Dans les principales villes de France les ressortissants comoriens enchaînent les manifestations hebdomadaires contre le régime « dictatorial » d’Azali Assoumani. La ferveur que suscite ce combat pour la démocratie semble avoir encore des beaux jours devant elle.
Toufé Maecha depuis Marseille
Troisième dimanche successif depuis que les Comoriens de France sont vent debout contre la gestion de la crise post-électorale par le régime d’Azali Assoumani. Paris, Marseille, Lyon ou encore Nice, dans ces quatre principales villes la mobilisation a été au rendez-vous. En dehors du fait de dénoncer le système, les propositions ne manquent pas pour que le mouvement ait un impact à plus de 7000 kilomètres, à Moroni. Si dans les pays au régime autoritaire ce sont les pays partenaires qui enclenchent des sanctions, aux Comores la diaspora, du moins une partie, préfère s’autoflageller.
À Paris pendant l’acte II, les intervenants ont avancé l’idée de mettre une pause sur les grands mariages. Une initiative plus que punitive pour l’économie du pays mais aussi pour le social. Mais la diaspora pousse le bouchon plus loin. Cette décision n’est pas encore entérinée qu’à Marseille, deuxième ville de France désignée «la cinquième île» des Comores tant la diaspora y est importante, les manifestants ont évoqué, hier 14 avril, l’idée de suspendre les transferts d’argent au bled avec toutes les conséquences qui en découleront. Advienne que pourra.
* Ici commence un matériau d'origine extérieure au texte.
import Summits.QuantumFields.BalabanUV.T4Continuum.Spine.NE5.TwoRunPencilWalks
import Summits.QuantumFields.BalabanUV.T4Continuum.Spine.NE5.NeumannPencilCovariance
import Literature.MathematicalPhysics.QuantumFieldTheory.Balaban1983to89.B13TermWalkData
import Summits.QuantumFields.BalabanUV.T4Continuum.Spine.NE5.TwoRunTorusWalkFullModel

/-!
# Spine/NE5/TwoRunPencilDiagonal — the two-run pencil with the pencil parameter IN THE CONFIGURATION SLOT of the (v)⁺
# currency: from two runs' walk data + termwise `r`-closeness, the `b`-parametrised kernel families that the END
# theorems T37 §2 ∕ T39 ∕ T41 read are joint walk expansions ∕ walk-majorant families OVER `ℂ ∋ b`
# (cell `pub-balaban-gaps`, seat `ne5` gen 12; gate (b) of `ne/NE5-GATELIST.md` in kernel form on the producer side)

WHY.  The END of row NE5 (T39 `TwoRunTorusNE5Records.ne5_of_records_symm_all_scales`, T41
`TwoRunTorusNE5Nonvacuous.ne5_of_structural_data`) consumes, per scale and per (2.14)-term, ONE record
`𝒦 : TermKernels c⁺ 4 N ν Nf ℂ` whose configuration slot `E := ℂ` IS the pencil parameter `b` (run A = `b = 0`, run B
= `b = 1`) with `TermWalkData 𝒦 (w j)`, i.e. joint walk expansions of `b ↦ G(σ,b)`, `b ↦ A(σ,b)` and walk majorants of
`b ↦ A(σ,b)⁻¹` on the ball `‖b‖ < R_j`, `R_j ∝ s∕θ^j` (T38).  Gen 5 typed the pencil `K_A + t(K_B − K_A)` for each FIXED
`t` (`TwoRunPencilWalks.jointWalkExpansion_pencil_reach`, `NeumannPencilCovariance.walkMajorants_inv_pencil_reach`)
over the runs' own configuration space.  THIS FILE puts `t` into the configuration slot by the DIAGONAL `u = t = b`:
* §1 `jointWalkExpansion_pencil_diag` — two kernel families over `E = ℂ` that are joint walk expansions on a common
  skeleton with TERMWISE `r`-close terms (King's «difference of propagators on one line», CMP 102 p. 665, in
  walk-weighted currency) give the family `b ↦ K_A(σ,b) + b·(K_B(σ,b) − K_A(σ,b))` as a `JointWalkExpansion` over `ℂ`
  on the ball of radius `R′ ≤ min(R, s∕r)` with amplitudes `(1+s)A_ω` and constant `(1+s)K̄` — for runs whose data do
  not depend on the slot (the NE5 situation at a fixed background) this is literally the pencil `K_A + b(K_B − K_A)`;
  every field is read pointwise at `t := b` from gen 5's fixed-`t` pencil, except analyticity in `b` (product rule).
* §2 `walkMajorants_inv_pencil_diag` — the covariance along the same diagonal, `b ↦ (A(σ,b) + b·P(σ,b))⁻¹`, is a
  `WalkMajorants` family over `ℂ` with `b`-INDEPENDENT letters (constant `K̄_C(1 − q)⁻¹`, Neumann chains as terms), read
  pointwise at `t := b` from gen 5's `walkMajorants_inv_pencil_reach` ([B9] (3.130): every operator of the resolvent
  series walk-expanded); smallness `q = (mc₁)((mc₁)K̄_C(sK̄_E)c′)c′ < 1` in the reach `s`, NOT in the rate `r`.
* §3 `termWalkData_pencil_diag` — THE PRODUCER'S RECIPE IN ONE THEOREM: a record `𝒦 : TermKernels c d N ν Nf ℂ` whose
  Γ-kernel and precision ARE the diagonal pencils of two runs' families has `TermWalkData 𝒦 ⟨R′, ε′, κ′, (1+s)K̄_Γ,
  (1+s)K̄_E, K̄_C(1−q)⁻¹, R_σ⟩` as soon as the two runs' Γ-kernels and precisions are joint walk expansions on common
  skeletons through `𝒦.X`, termwise `r`-close with `R′ ≤ min(R, s∕r)`, run A's covariance has walk data, and the Neumann
  letters hold (§1 twice + §2 with the direction `P = A_B − A_A`, terms `T^B_ω − T^A_ω`, amplitudes `r·A^E_ω` read from
  the closeness + the envelope steps `JointWalkExpansion.mono` ∕ `WalkMajorants.mono`).
* §4 (v2, appended) `differentiableOn_sigma_of_termwise` ∕ `differentiableOn_sigma_pencil_diag` — located point (x12) in the (v)⁺
  currency: σ-holomorphy of a jointly walk-expanded kernel (any configuration space), hence of the diagonal pencil, from
  TERMWISE σ-holomorphy on the open polydisc (gen 9's `differentiableOn_sigma_of_hasSum` fed by the expansion's fields) —
  the END's binders `hAhol` ∕ `hGhol` for the pencil record, derived instead of assumed.
So a producer holding the two runs' (v)⁺ witnesses on a common skeleton, termwise `r_j`-close with `R_j·r_j ≤ s` (T38's
radius `R_j ∝ s∕θ^j`, i.e. `r_j = O(θ^j)` — rows NE2∕NE3), hands T37 §2 ∕ T39 their per-scale records `h𝒦` by §3 (T40
certifies that the scalar side conditions those records must meet are jointly satisfiable; T41 is the non-vacuity form).  Located junction unchanged ((r4′) of `ne/NE5.md`): the closeness is asked TERMWISE in
walk-weighted currency — one rate drop weaker than entrywise kernels (gen 5's `jointWalkExpansion_pencil_dropped`).

HONEST FRAMING.  Bookkeeping over LANDED hypothesis shapes (`B13JointWalkExpansion`, gen 5's pencil files); the two
families, their closeness `r`, the reach `s` and every letter are HYPOTHESES; nothing of Bałaban's is constructed or
asserted (whether his `Γ_k`, `Δ^{(k)}`, `C^{(k)}` at two spacings admit such data is NODE O's (v)⁺ + rows NE2∕NE3);
NE5 NOT PRINTED ∕ NOT PROVED; leaves 0∕12; (D4) 0∕1; spine 0∕9.  Rung (B)+1 on a FIXED finite T⁴ — NOT continuum, NOT
infinite volume, NOT mass gap, NOT Clay.  HONEST DEPENDENCY: continuum YM on T⁴ ⇐ BetaPertH ∧ nine spine estimates;
BetaPertH ⇐ (D1) ∧ (D4) ∧ CAP+tail.  0 sorry, 0 `def`.

Sources: [II] = T. Bałaban, CMP **116** (1988) [Balaban1988RG2Cluster] (1.5) p. 3, (1.11) p. 5, p. 13, p. 15, (2.16)
p. 16; [B9] = CMP **99** (1985) [Balaban1985BackgroundPropagators] Thm 3.10, (3.107)–(3.108) p. 416, (3.130) p. 421,
p. 422; C. King, CMP **102** (1986) [King1986] p. 665.  Nothing here is a claim about the Yang–Mills mass gap.
-/

noncomputable section

namespace Summit.QuantumFields.BalabanUV.T4Continuum.Spine.NE5.TwoRunPencilDiagonal

open Metric Set Matrix Finset
open Literature.MathematicalPhysics.QuantumFieldTheory.Balaban1983to89
open Literature.MathematicalPhysics.QuantumFieldTheory.Balaban1983to89.B9SectDWalk (MajSumLe DomBy infConv chainConst chainDist)
open Literature.MathematicalPhysics.QuantumFieldTheory.Balaban1983to89.B9Thm34Ext (toB6)
open Literature.MathematicalPhysics.QuantumFieldTheory.Balaban1983to89.B9Thm37GlueTorus (torusGeom tdist1)
open Literature.MathematicalPhysics.QuantumFieldTheory.Balaban1983to89.TreeLengthTorus (TPt)
open Literature.MathematicalPhysics.QuantumFieldTheory.Balaban1983to89.B5TorusCover (UT)
open Literature.MathematicalPhysics.QuantumFieldTheory.Balaban1983to89.B11SectG (RowSum)
open Literature.MathematicalPhysics.QuantumFieldTheory.Balaban1983to89.B13JointWalkExpansion
  (JointWalkExpansion WalkMajorants)
open Literature.MathematicalPhysics.QuantumFieldTheory.Balaban1983to89.B13TermWalkData (WalkConsts TermKernels TermWalkData)
open Summit.QuantumFields.BalabanUV.T4Continuum.Spine.NE5.TwoRunPencilWalks (jointWalkExpansion_pencil_reach)
open Summit.QuantumFields.BalabanUV.T4Continuum.Spine.NE5.NeumannPencilCovariance (walkMajorants_inv_pencil_reach)

variable {d N' : ℕ} {ν : ℕ} {Nf : Fin ν → ℕ} [∀ i, NeZero (Nf i)]

/-! ## §1. The Γ-kernel and the precision: the diagonal pencil is a joint walk expansion over `ℂ` -/

section Joint

variable {p n : Type} {c : B13.Consts} {locp : p → UT Nf} {locn : n → UT Nf}
variable {KA KB : (TPt d N' → ℂ) → ℂ → Matrix p n ℂ}
variable {X : Finset (UT Nf)} {R ε kap Kbar RB εB kapB KbarB : ℝ}
variable {W : Type} {TA TB : W → (TPt d N' → ℂ) → ℂ → Matrix p n ℂ} {SX : Set W} {A AB : W → ℝ}
variable {D : W → UT Nf → UT Nf → ℝ} {ρ ρB : ℝ}

/-- **THE DIAGONAL PENCIL IS A JOINT WALK EXPANSION OVER `ℂ`.**  Two kernel families over the configuration space
`ℂ`, joint walk expansions on the common skeleton `(W, SX, D, ρ)` and σ-region `X` (run A on the `R`-ball, run B on an
`R_B ≥ R`-ball), whose terms are `r`-close in walk-weighted currency, `‖T_B ω σ u − T_A ω σ u‖ ≤ r·A_ω e^{−ρD_ω}`:
then for every radius `0 < R′ ≤ R` with `R′ ≤ s∕r` the diagonal family `b ↦ K_A(σ,b) + b·(K_B(σ,b) − K_A(σ,b))` with
terms `b ↦ T_A ω σ b + b·(T_B ω σ b − T_A ω σ b)` is a `JointWalkExpansion` on the `R′`-ball of `ℂ`, amplitudes
`(1+s)A_ω`, constant `(1+s)K̄`, the same `X`, drop `ε`, torus rate and walk rate.  For slot-independent data (run A's and
run B's kernels at one background) this is the two-run PENCIL with the pencil parameter in the (v)⁺ configuration slot —
the shape T39 ∕ T41 consume per term (`TermKernels … ℂ`). [cite: Balaban1988RG2Cluster, (1.5) p.3, (1.11) p.5, (2.16) p.16; Balaban1985BackgroundPropagators, Thm 3.10 p.416; King1986, p.665] -/
theorem jointWalkExpansion_pencil_diag
    (hA : JointWalkExpansion c locp locn KA X R ε kap Kbar TA SX A D ρ)
    (hB : JointWalkExpansion c locp locn KB X RB εB kapB KbarB TB SX AB D ρB) (hRB : R ≤ RB)
    {r s R' : ℝ} (hr : 0 < r) (hs : 0 ≤ s) (hR'0 : 0 < R') (hR' : R' ≤ R) (hR's : R' ≤ s / r)
    (hdiff : ∀ ω, ∀ σ : TPt d N' → ℂ, (∀ j, ‖σ j‖ ≤ Real.exp c.κ₁) → ∀ u ∈ ball (0 : ℂ) R,
      ∀ i j, ‖TB ω σ u i j - TA ω σ u i j‖ ≤ r * (A ω * Real.exp (-(ρ * D ω (locp i) (locn j))))) :
    JointWalkExpansion c locp locn (fun σ b => KA σ b + b • (KB σ b - KA σ b)) X R' ε kap ((1 + s) * Kbar)
      (fun ω σ b => TA ω σ b + b • (TB ω σ b - TA ω σ b)) SX (fun ω => (1 + s) * A ω) D ρ := by
  -- gen 5's fixed-`t` pencil, read on the diagonal `t := b`
  have P : ∀ b ∈ ball (0 : ℂ) R',
      JointWalkExpansion c locp locn (fun σ u => KA σ u + b • (KB σ u - KA σ u)) X R ε kap ((1 + s) * Kbar)
        (fun ω σ u => TA ω σ u + b • (TB ω σ u - TA ω σ u)) SX (fun ω => (1 + s) * A ω) D ρ := fun b hb =>
    jointWalkExpansion_pencil_reach hA hB hRB hr hs hdiff ((mem_ball_zero_iff.1 hb).le.trans hR's)
  have hsub : ball (0 : ℂ) R' ⊆ ball (0 : ℂ) R := ball_subset_ball hR'
  have P0 := P 0 (mem_ball_self hR'0)
  exact
    { hasSum := fun σ hσ b hb i j => (P b hb).hasSum σ hσ b (hsub hb) i j
      termAnalytic := fun ω σ hσ i j => by
        have hTA := (hA.termAnalytic ω σ hσ i j).mono hsub
        have hTB := (hB.termAnalytic ω σ hσ i j).mono (hsub.trans (ball_subset_ball hRB))
        have h : DifferentiableOn ℂ (fun b : ℂ => TA ω σ b i j + b * (TB ω σ b i j - TA ω σ b i j))
            (ball (0 : ℂ) R') := hTA.add (differentiableOn_id.mul (hTB.sub hTA))
        exact h.congr fun b _ => by
          simp only [Matrix.add_apply, Matrix.smul_apply, Matrix.sub_apply, smul_eq_mul]
      maj := fun ω σ hσ b hb i j => (P b hb).maj ω σ hσ b (hsub hb) i j
      majSum := P0.majSum
      indep := fun ω hω σ hσ => by
        simp only [zero_smul, add_zero]
        exact hA.indep ω hω σ hσ
      through := hA.through
      A_nonneg := P0.A_nonneg
      D_nonneg := hA.D_nonneg }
«La mobilisation va continuer. Si Azali est accaparé et de l’intérieur et de l’extérieur, il va finir par lâcher prise», devait tonner un manifestant, avant qu’un autre rajoute: «Après Bouteflika d’Algerie et Omar El Bechir du Soudan, Azali sera le troisième président africain à être chassé du pouvoir pendant cette période. Nous lui accordons un moratoire de trois mois seulement, à l’occasion du ramadan» prévu débuter dans la première dizaine du mois de mai prochain.
Un dignitaire originaire de Gnambeni a usé de sa sagesse pour s’adresser au chef de l’État. Pour ce notable, les actions d’Azali Assoumani ne pourront pas ne pas avoir des séquelles, d’où son conseil: « Azali, pense à Loukmane. Ne lui laisse pas un héritage sombre ». Loukmane est un des fils du chef de l’État. Il marche sur les sillages de son père puisqu’il est un officier de la gendarmerie.
Si tout le monde réclame le départ d’Azali, cette femme qui intervenait avec fougue a tenu un tout autre discours: l’après Azali. «Qui fera mieux qu’Azali ? Depuis l’indépendance tous les présidents qui se succèdent chacun fait pire que son prédécesseur », devait-elle interpeller, après avoir déclaré que le peuple comorien « n’est pas en concurrence de tuerie », faisant allusion peut-être aux présidents comoriens assassinés par les mercenaires, plongeant davantage le pays dans les abysses. « Nous sommes apolitiques. Nous ne défendons la cause d’aucun parti que ce soit. Notre combat c’est pour le bien-être de tout le peuple comorien ».
Rappelons que la semaine dernière le chef de l’État réélu avait tenu des propos désobligeants à l’égard de cette diaspora qui se lève comme un seul homme contre lui. « Cette diaspora comorienne de France doit arrêter de s’agiter et s’ils veulent être utiles à la nation qu’ils nous ramènent l’île comorienne de Mayotte (occupée par la France). Pour le moment si le président Macron serait d’accord, je lui proposerais la rétrocession de Mayotte en échange des Comoriens de France et d’ailleurs ils sont plus nombreux que les habitants de Mayotte ». Avec un ton colérique, les manifestants de la diaspora ont vivement dénoncé ces élucubrations « indignes » d’un chef d’État envers son propre peuple.